Kidneys bearing islet grafts were sectioned in 10 μm thickness and four sections per tissue were randomly chosen for morphometric analysis. Anti-human-insulin and anti-mouse-CD31 antibodies were used to visualise beta cells and blood vessels, respectively. Morphometric analysis was conducted using the ImageJ 1.37v (rsb.info.nih.gov/ij/) program. In islet transplants, the beta cell area was calculated by dividing the insulin-positive area by the graft area. Blood vessel density was calculated by dividing the mouse-CD31-positive area by the graft area . The demarcation of an islet graft was considered to be the parenchyma of the surrounding kidney as described .
Human insulin and mouse glucagon was measured in serum by ELISA and RIA, respectively (Linco, St Charles, MO, USA).
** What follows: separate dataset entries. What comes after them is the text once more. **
import Summits.BirchSwinnertonDyer.BirchSwinnertonDyer.Theses.LeadingTerm
import Summits.BirchSwinnertonDyer.BirchSwinnertonDyer.Theses.Squeeze
import Summits.BirchSwinnertonDyer.BirchSwinnertonDyer.Theses.HigherGrossZagier
import Summits.BirchSwinnertonDyer.BirchSwinnertonDyer.Theorems.LeadingTermSqueezeUBR2StubTransport
import Summits.BirchSwinnertonDyer.BirchSwinnertonDyer.Theorems.LeadingTermSqueezeUBR2Cells
import Summits.BirchSwinnertonDyer.BirchSwinnertonDyer.Theorems.LeadingTermSqueezeUBR2Pinch
import Literature.NumberTheory.EllipticCurves.KatoRankBound
import HarnessLib

/-!
# BirchSwinnertonDyer — crux `SqueezeUB` / `SqueezeUBR2` (stmt-BirchSwinnertonDyer-0145),
# line `Sketch`, skeleton v3: the crux is EXACTLY three cells — GZK ∧ PAR ∧ UBE4

Crux (`Squeeze.SqueezeUB` = `HigherGrossZagier.SqueezeUB` = `LeadingTerm.SqueezeUBR2`,
byte-identical): **no excess rank**, `rank_ℤ E(ℚ) ≤ ord_{s=1} L(E,s)` for every elliptic `E/ℚ`.

Skeleton v2 (lead -0, `squeezeUB_iff_cells`, p131767) cut the crux along `r_an ≤ 1` / `2 ≤ r_an`
into GZK ∧ UB3. Skeleton v3 (lead c1) cuts the open cell UB3 along PARITY into its two exact
halves, so that the registered stubs are the three cells of the `(rank, r_an)` table that have
three different literatures:

* GZK-cell `r_an ≤ 1 → rank ≤ r_an` — a theorem in print (Gross–Zagier–Kolyvagin; tree fact
  `rank_eq_analyticRank_of_analyticRank_le_one`, undischarged);
* PAR-cell `2 ≤ r_an → rank ≢ r_an (mod 2) → rank ≤ r_an` — "no excess of ODD size", cells
  `(3,2), (4,3), (5,2), …`: immediate from Mordell–Weil parity, which is route Squeeze's crux
  `SqueezeParity` (open at MW level; a theorem at Selmer level, Dokchitser–Dokchitser 2010) and,
  inside route LeadingTerm, a consequence of `PinchPrime` + Kato 18.4 + `p`-parity
  (`squeezeUB_parity_of_pinchPrime`, p131867);
* UBE4-cell `4 ≤ rank → 2 ≤ r_an → rank ≡ r_an (mod 2) → rank ≤ r_an` — "no positive EVEN
  excess above four points", cells `(4,2), (5,3), (6,2), (6,4), …`: the PARITY-BLIND core, open,
  no mechanism in print; first cell "`w = +1`, `L(E,1) = 0`, four independent points ⇒
  `L''(E,1) = 0`".

Theorems: `squeezeUB_iff_threeCells` (exactness, unconditional: the floor below rank `4` needs NO
parity — rank `3` with matching parity and `r_an ≥ 2` forces `r_an ≥ 3`), `squeezeUB_ub3_iff_par3_and_ube4`
(the v2 open cell UB3 is exactly PAR3 ∧ UBE4), `squeezeUB_par_of_parity` / `squeezeUB_par_of_squeezeParity`
(PAR ⇐ MW parity ⇐ `SqueezeParity`), `squeezeUB_of_squeezeParity_of_gzk_of_ube4` (crux ⇐ `SqueezeParity` ∧
GZK ∧ UBE4) and the route-internal form `squeezeUBR2_of_pinchPrime_of_ube4` (in LeadingTerm, whose
`closes` already carries `PinchPrime`, the crux ⇐ Kato corank fact ∧ `p`-parity fact ∧ `PinchPrime`
∧ GZK ∧ UBE4 — the route's UB-hypothesis is, net of print theorems and its own pinch, exactly the
parity-blind core). Everything here is glue (bookkeeping in `ℕ`); nothing closes the crux.

References: Kato, Astérisque 295 (2004), Thm 18.4; Dokchitser–Dokchitser, Ann. of Math. 172
(2010), Thm 1.4; Darmon, CBMS 101 (2004), Thm 3.22.
-/

set_option linter.dupNamespace false

namespace Summit.BirchSwinnertonDyer.BirchSwinnertonDyer.Theorems

open scoped MatrixGroups ModularForm
open CongruenceSubgroup Literature.NumberTheory.EllipticCurves
  Literature.NumberTheory.EllipticCurves.ModularForms WeierstrassCurve
open Summit.BirchSwinnertonDyer.BirchSwinnertonDyer.Theses.Squeeze (SqueezeUB SqueezeParity)
open Summit.BirchSwinnertonDyer.BirchSwinnertonDyer.Theses.LeadingTerm (SqueezeUBR2 PinchPrime)

/-! ### Exactness: the crux is GZK ∧ PAR ∧ UBE4 -/

/-- **What the crux is, exactly (v3).** `SqueezeUB` is EQUIVALENT to the conjunction of three
cells on globally minimal models: (GZK) `r_an ≤ 1 → rank ≤ r_an` (Gross–Zagier–Kolyvagin, a
theorem in print), (PAR) `2 ≤ r_an → rank ≢ r_an (mod 2) → rank ≤ r_an` (no odd excess; ⇐
Mordell–Weil parity) and (UBE4) `4 ≤ rank → 2 ≤ r_an → rank ≡ r_an (mod 2) → rank ≤ r_an` (no
positive even excess above four points; the open parity-blind core). `→` is restriction; `←` is
the parity-free floor (`rank ≤ 3`, `rank ≡ r_an (mod 2)`, `2 ≤ r_an` ⇒ `rank ≤ r_an`) plus
transport along a global minimal model (landed stub TR). Unconditional. [folklore] -/
theorem squeezeUB_iff_threeCells :
    SqueezeUB ↔
      ((∀ (W : WeierstrassCurve ℚ) [W.IsElliptic] [W.IsGloballyMinimal],
          W.analyticRank ≤ 1 → W.mordellWeilRank ≤ W.analyticRank) ∧
        (∀ (W : WeierstrassCurve ℚ) [W.IsElliptic] [W.IsGloballyMinimal],
          2 ≤ W.analyticRank → W.mordellWeilRank % 2 ≠ W.analyticRank % 2 →
            W.mordellWeilRank ≤ W.analyticRank) ∧
        ∀ (W : WeierstrassCurve ℚ) [W.IsElliptic] [W.IsGloballyMinimal],
          4 ≤ W.mordellWeilRank → 2 ≤ W.analyticRank →
            W.mordellWeilRank % 2 = W.analyticRank % 2 →
              W.mordellWeilRank ≤ W.analyticRank) := by
  constructor
  · intro h
    exact ⟨fun W _ _ _ => h W, fun W _ _ _ _ => h W, fun W _ _ _ _ _ => h W⟩
  · rintro ⟨hGZK, hPAR, hUBE⟩
    refine squeezeUB_of_isGloballyMinimal (fun W _ _ => ?_)
    by_cases h : W.analyticRank ≤ 1
    · exact hGZK W h
    · by_cases hp : W.mordellWeilRank % 2 = W.analyticRank % 2
      · by_cases h4 : 4 ≤ W.mordellWeilRank
        · exact hUBE W h4 (by omega) hp
        · omega
      · exact hPAR W (by omega) hp

/-- **The v2 open cell UB3 is exactly PAR3 ∧ UBE4**: on globally minimal models,
`3 ≤ rank → 2 ≤ r_an → rank ≤ r_an` holds iff it holds separately for curves whose rank and
analytic rank have opposite parity (PAR3: no odd excess above three points) and for curves of
rank `≥ 4` with matching parity (UBE4) — the only matching-parity configuration with `rank = 3`
and `2 ≤ r_an < 3` would be `r_an = 2`, of the wrong parity. Unconditional. [folklore] -/
theorem squeezeUB_ub3_iff_par3_and_ube4 :
    (∀ (W : WeierstrassCurve ℚ) [W.IsElliptic] [W.IsGloballyMinimal],
        3 ≤ W.mordellWeilRank → 2 ≤ W.analyticRank → W.mordellWeilRank ≤ W.analyticRank) ↔
      ((∀ (W : WeierstrassCurve ℚ) [W.IsElliptic] [W.IsGloballyMinimal],
          3 ≤ W.mordellWeilRank → 2 ≤ W.analyticRank →
            W.mordellWeilRank % 2 ≠ W.analyticRank % 2 → W.mordellWeilRank ≤ W.analyticRank) ∧
        ∀ (W : WeierstrassCurve ℚ) [W.IsElliptic] [W.IsGloballyMinimal],
          4 ≤ W.mordellWeilRank → 2 ≤ W.analyticRank →
            W.mordellWeilRank % 2 = W.analyticRank % 2 →
              W.mordellWeilRank ≤ W.analyticRank) := by
  constructor
  · intro h
    exact ⟨fun W _ _ h3 h2 _ => h W h3 h2, fun W _ _ h4 h2 _ => h W (by omega) h2⟩
  · rintro ⟨hPAR, hUBE⟩ W _ _ h3 h2
    by_cases hp : W.mordellWeilRank % 2 = W.analyticRank % 2
    · by_cases h4 : 4 ≤ W.mordellWeilRank
      · exact hUBE W h4 h2 hp
      · omega
    · exact hPAR W h3 h2 hp

/-! ### The parity cell PAR from Mordell–Weil parity -/

/-- **PAR from Mordell–Weil parity** on globally minimal models (`Even rank ↔ Even r_an`): a curve
whose rank and analytic rank have opposite parity does not exist, so the PAR-cell holds
vacuously. Unconditional implication. [folklore] -/
theorem squeezeUB_par_of_parity
    (hpar : ∀ (W : WeierstrassCurve ℚ) [W.IsElliptic] [W.IsGloballyMinimal],
      Even W.mordellWeilRank ↔ Even W.analyticRank) :
    ∀ (W : WeierstrassCurve ℚ) [W.IsElliptic] [W.IsGloballyMinimal],
      2 ≤ W.analyticRank → W.mordellWeilRank % 2 ≠ W.analyticRank % 2 →
        W.mordellWeilRank ≤ W.analyticRank := by
  intro W _ _ _ hne
  exfalso
  apply hne
  have h := hpar W
  rw [Nat.even_iff, Nat.even_iff] at h
  rcases Nat.mod_two_eq_zero_or_one W.mordellWeilRank with h0 | h1
  · rw [h0, eq_comm]
    exact h.mp h0
  · rcases Nat.mod_two_eq_zero_or_one W.analyticRank with ha | ha
    · exact absurd (h.mpr ha) (by rw [h1]; decide)
    · rw [h1, ha]

/-- Route Squeeze's crux `SqueezeParity` (stmt-0146; Mordell–Weil parity for every elliptic `E/ℚ`)
gives the PAR-cell. [folklore] -/
theorem squeezeUB_par_of_squeezeParity (hpar : SqueezeParity) :
    ∀ (W : WeierstrassCurve ℚ) [W.IsElliptic] [W.IsGloballyMinimal],
      2 ≤ W.analyticRank → W.mordellWeilRank % 2 ≠ W.analyticRank % 2 →
        W.mordellWeilRank ≤ W.analyticRank :=
  squeezeUB_par_of_parity (squeezeUB_parity_of_squeezeParity hpar)

/-- **The crux from `SqueezeParity`, GZK and the parity-blind core UBE4** (routes Squeeze /
HigherGrossZagier, where `SqueezeParity` is a sibling item): by exactness and
`squeezeUB_par_of_squeezeParity`. [folklore] -/
theorem squeezeUB_of_squeezeParity_of_gzk_of_ube4 (hpar : SqueezeParity)
    (hGZK : ∀ (W : WeierstrassCurve ℚ) [W.IsElliptic] [W.IsGloballyMinimal],
      W.analyticRank ≤ 1 → W.mordellWeilRank ≤ W.analyticRank)
    (hUBE : ∀ (W : WeierstrassCurve ℚ) [W.IsElliptic] [W.IsGloballyMinimal],
      4 ≤ W.mordellWeilRank → 2 ≤ W.analyticRank →
        W.mordellWeilRank % 2 = W.analyticRank % 2 → W.mordellWeilRank ≤ W.analyticRank) :
    SqueezeUB :=
  squeezeUB_iff_threeCells.mpr ⟨hGZK, squeezeUB_par_of_squeezeParity hpar, hUBE⟩

/-! ### Inside route LeadingTerm: the UB-hypothesis of `closes` is GZK ∧ UBE4 -/

/-- **Route-internal form.** In route LeadingTerm, whose deciding theorem
`closes (hC : Consistency) (hP : PinchPrime) (hUB : SqueezeUBR2)` already carries the crux
`PinchPrime` (stmt-16218), the crux `SqueezeUBR2` follows from the ∀-closure of Kato's corank
bound (tree fact `kato_selmerCorank_le_order_padicLFunction`, Kato 2004 Thm 18.4), the
`p`-parity theorem (tree fact `selmerCorank_mod_two_eq`, Dokchitser–Dokchitser 2010 Thm 1.4,
inlined as its body), `PinchPrime`, the GZK-cell (Gross–Zagier–Kolyvagin, literature) and the
parity-blind core UBE4 ALONE: Mordell–Weil parity comes from the pinch prime
(`squeezeUB_parity_of_pinchPrime`), hence PAR; then exactness. So, net of theorems in print and of
its own pinch, the route's UB-hypothesis is exactly "no positive even excess above four rational
points" — first cell `(rank, r_an) = (4, 2)`. CONDITIONAL on the two named facts (hypotheses).
[cite: Kato2004, Thm 18.4] -/
theorem squeezeUBR2_of_pinchPrime_of_ube4
    (hK : ∀ (W : WeierstrassCurve ℚ) [W.IsElliptic] [W.IsGloballyMinimal] (p : ℕ) [Fact p.Prime]
      {N : ℕ} [NeZero N] {f : CuspForm (Gamma0 N) 2},
      kato_selmerCorank_le_order_padicLFunction W p (f := f))
    (hpp : ∀ (W : WeierstrassCurve ℚ) [W.IsElliptic] [W.IsGloballyMinimal] (p : ℕ) [Fact p.Prime],
      W.selmerCorank p % 2 = W.analyticRank % 2)
    (hP : PinchPrime)
    (hGZK : ∀ (W : WeierstrassCurve ℚ) [W.IsElliptic] [W.IsGloballyMinimal],
      W.analyticRank ≤ 1 → W.mordellWeilRank ≤ W.analyticRank)
    (hUBE : ∀ (W : WeierstrassCurve ℚ) [W.IsElliptic] [W.IsGloballyMinimal],
      4 ≤ W.mordellWeilRank → 2 ≤ W.analyticRank →
        W.mordellWeilRank % 2 = W.analyticRank % 2 → W.mordellWeilRank ≤ W.analyticRank) :
    SqueezeUBR2 :=
  squeezeUB_iff_threeCells.mpr
    ⟨hGZK, squeezeUB_par_of_parity (squeezeUB_parity_of_pinchPrime hK hpp hP), hUBE⟩

/-- `squeezeUB_iff_threeCells` under the route-LeadingTerm name of the crux (byte-identical
decl). [folklore] -/
theorem squeezeUBR2_iff_threeCells :
    SqueezeUBR2 ↔
      ((∀ (W : WeierstrassCurve ℚ) [W.IsElliptic] [W.IsGloballyMinimal],
          W.analyticRank ≤ 1 → W.mordellWeilRank ≤ W.analyticRank) ∧
        (∀ (W : WeierstrassCurve ℚ) [W.IsElliptic] [W.IsGloballyMinimal],
          2 ≤ W.analyticRank → W.mordellWeilRank % 2 ≠ W.analyticRank % 2 →
            W.mordellWeilRank ≤ W.analyticRank) ∧
        ∀ (W : WeierstrassCurve ℚ) [W.IsElliptic] [W.IsGloballyMinimal],
          4 ≤ W.mordellWeilRank → 2 ≤ W.analyticRank →
            W.mordellWeilRank % 2 = W.analyticRank % 2 →
              W.mordellWeilRank ≤ W.analyticRank) :=
  squeezeUB_iff_threeCells

/-- `squeezeUB_iff_threeCells` under the route-HigherGrossZagier name of the crux
(byte-identical decl). [folklore] -/
theorem higherGZ_squeezeUB_iff_threeCells :
    Summit.BirchSwinnertonDyer.BirchSwinnertonDyer.Theses.HigherGrossZagier.SqueezeUB ↔
      ((∀ (W : WeierstrassCurve ℚ) [W.IsElliptic] [W.IsGloballyMinimal],
          W.analyticRank ≤ 1 → W.mordellWeilRank ≤ W.analyticRank) ∧
        (∀ (W : WeierstrassCurve ℚ) [W.IsElliptic] [W.IsGloballyMinimal],
          2 ≤ W.analyticRank → W.mordellWeilRank % 2 ≠ W.analyticRank % 2 →
            W.mordellWeilRank ≤ W.analyticRank) ∧
        ∀ (W : WeierstrassCurve ℚ) [W.IsElliptic] [W.IsGloballyMinimal],
          4 ≤ W.mordellWeilRank → 2 ≤ W.analyticRank →
            W.mordellWeilRank % 2 = W.analyticRank % 2 →
              W.mordellWeilRank ≤ W.analyticRank) :=
  squeezeUB_iff_threeCells

end Summit.BirchSwinnertonDyer.BirchSwinnertonDyer.Theorems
Systemic oxidative stress was assessed by measuring the concentration of thiobarbituric acid reactive substances (TBARS) in plasma (Cayman) and kidney homogenates (ZeptoMetrix, Franklin, MA, USA) .
Biotinylated tomato lectin (Vector Laboratories) was injected into the tail vein (200 μg) and allowed to circulate for 5 min before the mice were killed. The kidneys bearing the islet grafts were removed and prepared for histological study. Lectin staining was visualised using the Vectastain Elite ABC kit (Vector Laboratories). Functional blood vessel density was obtained by dividing the lectin-positive area by the graft area.
Data are presented as mean±SEM unless otherwise stated. For the rodent study, data were analysed by either the unpaired Student’s t test or one-way ANOVA. A value of p<0.05 was considered statistically significant.
We investigated the therapeutic action of oestrogens on islet transplantation outcomes. We used male immunodeficient nude mice rendered totally insulin deficient by injection of a single high dose of STZ (200 mg/kg). In these mice, we performed either sham transplantation or xenotransplantation of a marginal dose of human islets (1,000 IEQ) under the renal capsule (PIT). This was followed by treatment with vehicle or E2, leading to serum concentrations within the physiological range (E2 levels: vehicle 68.49±25.5 pg/ml; E2 injection 321.93±77.15 pg/ml), the non-feminising E2 stereoisomer 17α-E2 , the ERα-selective agonist PPT , the ERβ-selective agonist DPN  and the G protein-coupled oestrogen receptor (GPER) agonist G1 . Following PIT or sham transplantation, blood glucose was monitored for 3 weeks. PIT mice treated with vehicle remained hyperglycaemic, but conversely, PIT mice treated with E2, 17α-E2, PPT, DPN or G1 showed a dramatic improvement in blood glucose (Fig. 1a–f) starting 1 day after transplantation. In sham-operated diabetic mice, E2, 17α-E2, PPT, DPN and G1 treatment had no effect on blood glucose (Fig. 1a–f) or body weight (electronic supplementary material [ESM] Fig. 1) compared with vehicle. This finding demonstrated that the improvement in blood glucose by ER agonists required the presence of transplanted human islets. A similar protection of human PIT was observed in female nude mice treated with E2 (ESM Fig. 2), demonstrating that E2 protection is not sex specific. Thus, we performed the rest of the study in male mice.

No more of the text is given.